Windows Phone 8 makes significant changes while remaining true to its core. It's sharp, colorful, clean, and simple, but also hip and a bit exuberant. New features include a surge of NFC actions, greater customization, and a heavy peppering of more-minor additions and adjustments; yet it's the tile-based interface that continues to be the operating system's most distinctive and defining characteristic. On the whole, Windows Phone 8 is a worthy refresh, and one that gives Microsoft's mobile platform the boost it needs to compete against Android and iOS.
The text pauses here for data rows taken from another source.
/-- Registered helper sub-goal `helper_kuboCrossLevel` of stub `stub_kuboOnsager` (= `cross_level` in stub form; line
`floating-probe-bypass-laplacian`, crux stmt-AtomisticToContinuum-11748). [folklore] -/
theorem helper_kuboCrossLevel : ∀ {ω₂ lam β γ : ℝ}, 0 < ω₂ → 0 ≤ lam → 0 ≤ β → ∀ (L : ℕ) {T : ℝ}, 0 < T → ∀ (B : Fin L → ℝ) (σ c : ℝ) {f kf h kh : PhaseSpace L → ℝ}, ContDiff ℝ 2 f → ContDiff ℝ 2 h → (∀ x, σ * liouvilleOp (pinnedChain ω₂ lam β γ) L f x + c * bathOp L B T f x = -kf x) → (∀ x, -σ * liouvilleOp (pinnedChain ω₂ lam β γ) L h x + c * bathOp L B T h x = -kh x) → ∀ (n : ℕ), (∫ x, chi (pinnedChain ω₂ lam β γ) L n x * h x * kf x * (pinnedChain ω₂ lam β γ).gibbsDensity L T x) - (∫ x, chi (pinnedChain ω₂ lam β γ) L n x * f x * kh x * (pinnedChain ω₂ lam β γ).gibbsDensity L T x) = c * T * ∑ i, B i * ∫ x, (h x * partialP i f x - f x * partialP i h x) * partialP i (chi (pinnedChain ω₂ lam β γ) L n) x * (pinnedChain ω₂ lam β γ).gibbsDensity L T x :=
  @cross_level

end Summit.AtomisticToContinuum.FouriersLaw.Theorems.SuperadditiveResistance.Kubo

end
Yet for all its strengths, there is no one exciting, standout feature that will get people talking, or that will make you itch to pick up a Windows Phone device if you weren't already interested before. That's because in Windows Phone 8, Microsoft mostly plays catch-up to Android and iOS by muscling up faster processing power, high-definition screen capability, and support for expandable memory. Closing the chasm is a good thing; it's exactly what Microsoft needed to do. But what we're left with is a unique-looking OS that still lacks some key features and offers only a few truly innovative contributions to lure new customers on other platforms.
Although Microsoft still has some work to do, Windows Phone 8 has the potential to power compelling devices that will for the most part meet a smartphone user's demands. A strong roster of handsets is already in the making, starting with the Nokia Lumia 920 and the HTC Windows Phone 8X.
Editors' note: Microsoft scattered a lot of little changes throughout the OS. In this review, I cover the most major additions.
Ironically, Windows Phone 8's most identifying feature isn't limited to the OS at all. The worked-over Start screen, with its wider footprint and resizable live tiles, also bedecks earlier Windows phones that received the 7.8 OS update.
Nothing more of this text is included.